Sampling the Database

To use the Proximity models, you need to create sets of subgraphs. In the simplest case, one or more of these sets is used to learn (train) the model. You then test the results of that training by applying the model to the remaining set of subgraphs. You can create these sets of subgraphs by sampling a container.

Proximity provides a sampleContainer() method for creating random samples of existing containers.[2] You can either create a specified number of samples, or create samples suitable for cross validation. Because subgraphs in a container may contain objects and links that also appear in other subgraphs, the resulting samples may not satisfy strict independence requirements imposed by some experimental designs. Exercise 6.4 illustrates the simplest case of creating two samples—one for training and one for testing.

Code example: sample-1d-clusters.py

This section describes the script found in $PROX_HOME/doc/user/tutorial/examples/sample-1d-clusters.py.

To create the samples, we need to write a script that calls the sampleContainer() method on the prox object. For this example, we create two samples. Each will be placed in a new container and each will hold approximately one-half the subgraphs from the original container. The counts are approximate because the initial container may not contain an even number of subgraphs.

print "Sampling database..."
prox.sampleContainer("1d-clusters",2,"samples")

This use of the sampleContainer() method requires three arguments:

containerName

the container to be sampled

numFolds

the number of samples to create from this container

sampleName

the name of the container that holds the sample containers

The sampleContainer() method creates both a parent container, sampleName, to hold the samples as well as the sample containers themselves. The sampleName container is in turn, contained by the initial containerName container. For example, the script above creates the following container hierarchy:

where the 1d-clusters container existed in the database before running the scripts and the samples, 0, and 1 containers were created as a result of running the script.

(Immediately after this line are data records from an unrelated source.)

import Summits.NavierStokesRegularity.NavierStokesRegularity.Theses.AxisymmetricExtremality
import Summits.NavierStokesRegularity.NavierStokesRegularity.Theorems.AxisymmetricExtremalityAxisymmetricKatoGlobalStubSereginLogSwirlOriginCutoffDivCurl
import Literature.Analysis.FluidPDE.PressureSpaceTimeTools
import Literature.Analysis.FluidPDE.SereginSverakPressureDecayBalls
import Mathlib.Analysis.FunctionalSpaces.SobolevInequality
import HarnessLib

/-!
# Seregin 2022, §2 Step 4 (assembly, I): the poloidal part
# `∫_{𝒞(R)} |v̄|³ ≤ c R^{3/2}` from `sup_t ‖η³Γ‖₂ ≤ K` — crux stmt-NavierStokesRegularity-15453 (`AxisymmetricExtremality.AxisymmetricKatoGlobal`), line registered, support for stub `stub_sereginLogSwirlOrigin`

Support file (`--supports stmt-NavierStokesRegularity-15453`; theorems only, everything proved)
toward the registered stub `stub_sereginLogSwirlOrigin` = the named fact
`Literature.Analysis.FluidPDE.seregin2022_logSwirl_regularAtOrigin` (G. Seregin, J. Math. Fluid
Mech. 24 (2022), Paper 27 = arXiv:2201.00153, §2).  Step 4 ("Final Conclusion", arXiv p. 7)
derives `C(R) = R⁻²∫_{Q(R)}|v|³ → 0` from the Step-3 bound
`sup_t ∫_𝒞 η⁶(|Γ|² + |Φ|²) + ∫_Q (η³|∇Φ|)² + (η³|∇Γ|)² ≤ K` (`Γ = ω_θ/r`, `Φ = ω_r/r`).  For the
poloidal part `v̄ = v_r e_r + v₃ e₃` the printed route is "`ω_θ = rΓ` ⇒ `|η³ω_θ|_{2,Q} < ∞`", the
first elliptic bound `‖∇(η³v̄)‖_{2,𝒞} ≤ c‖ω_θη³‖_{2,𝒞} + c‖|∇η³||v̄|‖_{2,𝒞}` (landed:
`lintegral_frobeniusNormSq_fderiv_smul_poloidal_le`, sibling file `…CutoffDivCurl.lean`) and a
Sobolev embedding, giving (2.8) `R⁻²∫_{Q(R)}|v̄|³ ≤ cR^γ → 0`.  This file proves the slice form
with `γ = 3/2` through `L^∞_t Ḣ¹ ⊂ L^∞_t L⁶` (any positive rate feeds the landed endgame
`isRegularAtOrigin_of_tendsto_cubicC`), with `ζ` for `η³`, the tree's smooth poloidal field
`b = u − (u_θ/r)J` (`angVelQuot`, `rotGen`) for `v̄`, `Γ = angVortQuot u`, `Φ = radVelQuot (curl u)`:

* `lintegral_enorm_rpow_six_le` — Gagliardo–Nirenberg–Sobolev `∫‖w‖⁶ ≤ C_S⁶(∫‖Dw‖²)³` for `C¹_c`
  maps `ℝ³ → F'` into a Hilbert space, lower-integral form of Mathlib's
  `eLpNorm_le_eLpNorm_fderiv_of_eq_inner` (constant `C_S`);
* `norm_le_norm_poloidal_add_abs_swirlVelocity`, `enorm_pow_three_le_poloidal_add_swirl` —
  `|v| ≤ |v̄| + |v_θ|`, `|v|³ ≤ 4(|v̄|³ + |v_θ|³)`;
* `lintegral_enorm_fderiv_smul_poloidal_sq_le` — at a fixed time,
  **`∫ ‖D(ζb)‖² ≤ 2K + 12 C_ζ² A`** from `∫ ζ²(Γ² + Φ²) ≤ K` (the Step-3 `sup` term),
  `∫_𝒞 |u|² ≤ A` (energy class), `‖Dζ‖ ≤ C_ζ`, `tsupport ζ ⊆ 𝒞` (so `r ≤ 1` there, `ω_θ² = r²Γ² ≤ Γ²`);
* `lintegral_enorm_smul_poloidal_rpow_six_le` — hence `∫ ‖ζb‖⁶ ≤ C_S⁶ (2K + 12C_ζ²A)³`;
* `setLIntegral_spaceCyl_enorm_poloidal_pow_three_le` (registered; hypothesis form `…_le'`) —
  on every `𝒞(R)` where `ζ = 1`,
  **`∫_{𝒞(R)} |b|³ ≤ |𝒞(R)|^{1/2} (C_S⁶(2K + 12C_ζ²A)³)^{1/2}`**, `|𝒞(R)| ≤ 8|B₁|R³`
  (`volume_spaceCyl_le_rpow`).

## References

* G. Seregin, J. Math. Fluid Mech. 24 (2022), Paper No. 27 = arXiv:2201.00153, §2 Step 4 (arXiv
  p. 7: (2.7), the first "classical bound", (2.8)). [`Seregin2022LocalAxisym`]
-/

noncomputable section

open Set MeasureTheory Filter Topology Function Metric
open scoped ENNReal NNReal RealInnerProductSpace
open Literature.Analysis.FluidPDE

-- `<Problem> = <Summit>` duplicates a namespace component by design (lakefile sets the same option).
set_option linter.dupNamespace false

namespace Summit.NavierStokesRegularity.NavierStokesRegularity.Theorems.AxisymmetricKatoGlobal.EulerScaling

/-! ### Gagliardo–Nirenberg–Sobolev in lower-integral form -/

/-- **GNS, `Ḣ¹(ℝ³) ⊂ L⁶`, lower-integral form**: for a `C¹` compactly supported map `w : ℝ³ → F'`
into a real Hilbert space, `∫ ‖w‖⁶ ≤ C_S⁶ (∫ ‖Dw‖²)³` with `C_S` Mathlib's constant
(`eLpNorm_le_eLpNorm_fderiv_of_eq_inner`, sixth power). [folklore] -/
theorem lintegral_enorm_rpow_six_le {F' : Type*} [NormedAddCommGroup F'] [InnerProductSpace ℝ F']
    {w : EuclideanSpace ℝ (Fin 3) → F'} (hw : ContDiff ℝ 1 w) (hc : HasCompactSupport w) :
    ∫⁻ x, ‖w x‖ₑ ^ (6 : ℝ) ≤
      (eLpNormLESNormFDerivOfEqInnerConst (volume : Measure (EuclideanSpace ℝ (Fin 3))) 2 : ℝ≥0∞)
          ^ (6 : ℝ) * (∫⁻ x, ‖fderiv ℝ w x‖ₑ ^ 2) ^ (3 : ℝ) := by
  have e2n : ∀ x, ‖fderiv ℝ w x‖ₑ ^ 2 = ‖fderiv ℝ w x‖ₑ ^ (2 : ℝ) := fun x =>
    (ENNReal.rpow_ofNat _ 2).symm
  simp only [e2n]
  have h := eLpNorm_le_eLpNorm_fderiv_of_eq_inner (volume : Measure (EuclideanSpace ℝ (Fin 3)))
    hw hc (p := 2) (p' := 6) (by norm_num) (by rw [finrank_euclideanSpace_fin]; norm_num)
    (by rw [finrank_euclideanSpace_fin]; norm_num)
  rw [eLpNorm_eq_lintegral_rpow_enorm_toReal (by norm_num) (by norm_num),
    eLpNorm_eq_lintegral_rpow_enorm_toReal (by norm_num) (by norm_num)] at h
  have e6 : ((6 : ℝ≥0) : ℝ≥0∞).toReal = 6 := by norm_num
  have e2 : ((2 : ℝ≥0) : ℝ≥0∞).toReal = 2 := by norm_num
  have e2' : ((2 : ℝ≥0) : ℝ) = 2 := by norm_num
  rw [e6, e2, e2'] at h
  have h6 := ENNReal.rpow_le_rpow h (by norm_num : (0 : ℝ) ≤ 6)
  rw [← ENNReal.rpow_mul, show (1 : ℝ) / 6 * 6 = 1 by norm_num, ENNReal.rpow_one,
    ENNReal.mul_rpow_of_nonneg _ _ (by norm_num : (0 : ℝ) ≤ 6), ← ENNReal.rpow_mul,
    show (1 : ℝ) / 2 * 6 = 3 by norm_num] at h6
  exact h6

/-! ### The decomposition `v = v̄ + v_θ e_θ` pointwise -/

section Pointwise

variable {u : EuclideanSpace ℝ (Fin 3) → EuclideanSpace ℝ (Fin 3)}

The sampleContainer() method provides an overload for creating samples for cross validation. This overload omits the sampleName parameter, placing the resulting samples in either a training or test container. For example, when creating samples for 10-fold cross validation, the method partitions the data into 10 segments and creates 10 training sets, each containing nine of those segments, and 10 corresponding test sets containing the remaining tenth segment.

Exercise 6.4. Creating training and test sets:

This script requires the container created in Exercise 5.7. You must have completed Exercise 5.7 before running the current exercise.

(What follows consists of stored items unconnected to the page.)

import Summits.BirchSwinnertonDyer.BirchSwinnertonDyer.Theses.ByReductionTypeAtTwo
import Summits.BirchSwinnertonDyer.BirchSwinnertonDyer.Theorems.ByReductionTypeAtTwoSupersingularUniformFlatLine
import Summits.BirchSwinnertonDyer.BirchSwinnertonDyer.Theorems.ByReductionTypeAtTwoSupersingularUniformFlatLineFineMu
import Summits.BirchSwinnertonDyer.BirchSwinnertonDyer.Theorems.ByReductionTypeAtTwoSupersingularFlatBlindEulerChar
import Summits.BirchSwinnertonDyer.BirchSwinnertonDyer.Theorems.ByReductionTypeAtTwoSupersingularFlatBlindNoCotorsion
import Summits.BirchSwinnertonDyer.BirchSwinnertonDyer.Theorems.ByReductionTypeAtTwoSupersingularFlatBlindLocalTransversalityApZero
import Summits.BirchSwinnertonDyer.BirchSwinnertonDyer.Theorems.ByReductionTypeAtTwoSupersingularFlatBlindHondaRung
import Summits.BirchSwinnertonDyer.BirchSwinnertonDyer.Theorems.ByReductionTypeAtTwoSupersingularFlatBlindControlOfLocal
import Summits.BirchSwinnertonDyer.BirchSwinnertonDyer.Theorems.ByReductionTypeAtTwoSupersingularFlatBlindCardHondaHolds
import Summits.BirchSwinnertonDyer.BirchSwinnertonDyer.Theorems.ByReductionTypeAtTwoSupersingularFlatNoFiniteSubmoduleHondaOfClassical
import Summits.BirchSwinnertonDyer.BirchSwinnertonDyer.Theorems.ByReductionTypeAtTwoSupersingularClassicalNoFiniteSubmoduleAtTwo
import Summits.BirchSwinnertonDyer.BirchSwinnertonDyer.Theorems.ByReductionTypeAtTwoSupersingularSelmerCorankCyclotomicLayersBounded
import Literature.NumberTheory.EllipticCurves.KatoTwistedSelmerFinitenessLayers
import Summits.BirchSwinnertonDyer.BirchSwinnertonDyer.Theorems.ByReductionTypeAtTwoSupersingularFlatLocalDataOfHondaSystem
import Literature.NumberTheory.EllipticCurves.Kato2004.EulerSystemBoundFineSelmerTwo
import Literature.NumberTheory.EllipticCurves.Kato2004.MainConjecturePrimeTDoorProofs
import Summits.BirchSwinnertonDyer.BirchSwinnertonDyer.Theorems.ByReductionTypeAtTwoSupersingularRankZeroAtTwoStubHondaAtTwo
import Summits.BirchSwinnertonDyer.BirchSwinnertonDyer.Theorems.ByReductionTypeAtTwoSupersingularFlatRoadCountTwo
import Summits.BirchSwinnertonDyer.BirchSwinnertonDyer.Theorems.ByReductionTypeAtTwoSupersingularFlatBlindPinchBSDp
import Summits.BirchSwinnertonDyer.BirchSwinnertonDyer.Theorems.ByReductionTypeAtTwoSupersingularBlindPinchBlindZeroOfTwistSelmerCorank
import Literature.NumberTheory.EllipticCurves.TateModuleFreeProofs
import Summits.BirchSwinnertonDyer.BirchSwinnertonDyer.Theorems.ByReductionTypeAtTwoSupersingularH1IwPointsModelFreeOfGreenberg1989
import Summits.BirchSwinnertonDyer.BirchSwinnertonDyer.Theorems.ByReductionTypeAtTwoSupersingularFlatKernelCyclicHondaOfH1IwFree
import Literature.NumberTheory.EllipticCurves.CoatesGreenberg1996.GoodModelKernelH1OfDeeplyRamifiedProofs
import Summits.BirchSwinnertonDyer.Rank1Residual.F1Sign2.HondaSystemAtTwo
import Summits.BirchSwinnertonDyer.Rank1Residual.Supersingular.BlindControlTwo
import Summits.BirchSwinnertonDyer.Rank1Residual.Supersingular.BlindPointDerivAt
import Summits.BirchSwinnertonDyer.Rank1Residual.P2.EmptyCellsAtTwo
import Literature.NumberTheory.EllipticCurves.PadicFormalLogOrder
import Literature.NumberTheory.EllipticCurves.QuadraticTwist
import Literature.NumberTheory.EllipticCurves.Rank1Residual.Predicates
import Literature.NumberTheory.EllipticCurves.AnalyticRankOrderProofs
import Literature.NumberTheory.EllipticCurves.Rank1Residual.MuLambdaCarriers
import Literature.NumberTheory.EllipticCurves.Kato2004.DivisibilityInputsZetaLine
import HarnessLib
import Summits.BirchSwinnertonDyer.BirchSwinnertonDyer.Theorems.ByReductionTypeAtTwoSupersingularFlatBlindPinchOfAvatar
-- W-90 (imc g36): v2.18 OPTION cert = LEAD ss-1 GEN 25 PinchBranch.lean @0e1f3fa1566c5fcf with the pinch certificate re-keyed to the L-VALUE BIT (D-imc-90)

Before beginning, make sure that you are serving the ProxWebKB database using Mserver. Start the Proximity Database Browser if it is not already running.

  1. From the Script menu, choose Run Script. Proximity displays the Open dialog.

  2. Navigate to the $PROX_HOME/doc/user/tutorial/examples directory and choose sample-1d-clusters.py. Click Open.

    Proximity opens a window to show you any output from the script along with a trace of the script execution. Proximity reports:

    Status: starting running script: 
       /proximity/doc/user/tutorial/examples/sample-1d-clusters.py
    Sampling database...
    Status: finished running script
    

    when the script successfully completes. You can close this window after the script finishes.

  3. To verify that the script created the sample containers, click Containers to display the list of containers in the database.

  4. Click 1d-clusters. Proximity shows you that 1d-clusters has a child container, samples.

  5. Click samples. Proximity displays samples’s child containers, numbered 0 and 1.

    The view query link is disabled because this container was created by a script rather than by querying.

Sampling adds an attribute to each of the sampled subgraphs in the initial container indicating which sample they belong to. In this case, subgraphs in 1d-clusters get the new attribute, but corresponding subgraphs in containers 0 and 1 do not. This attribute will be overwritten if the container is re-sampled.



[2] You cannot sample the root container.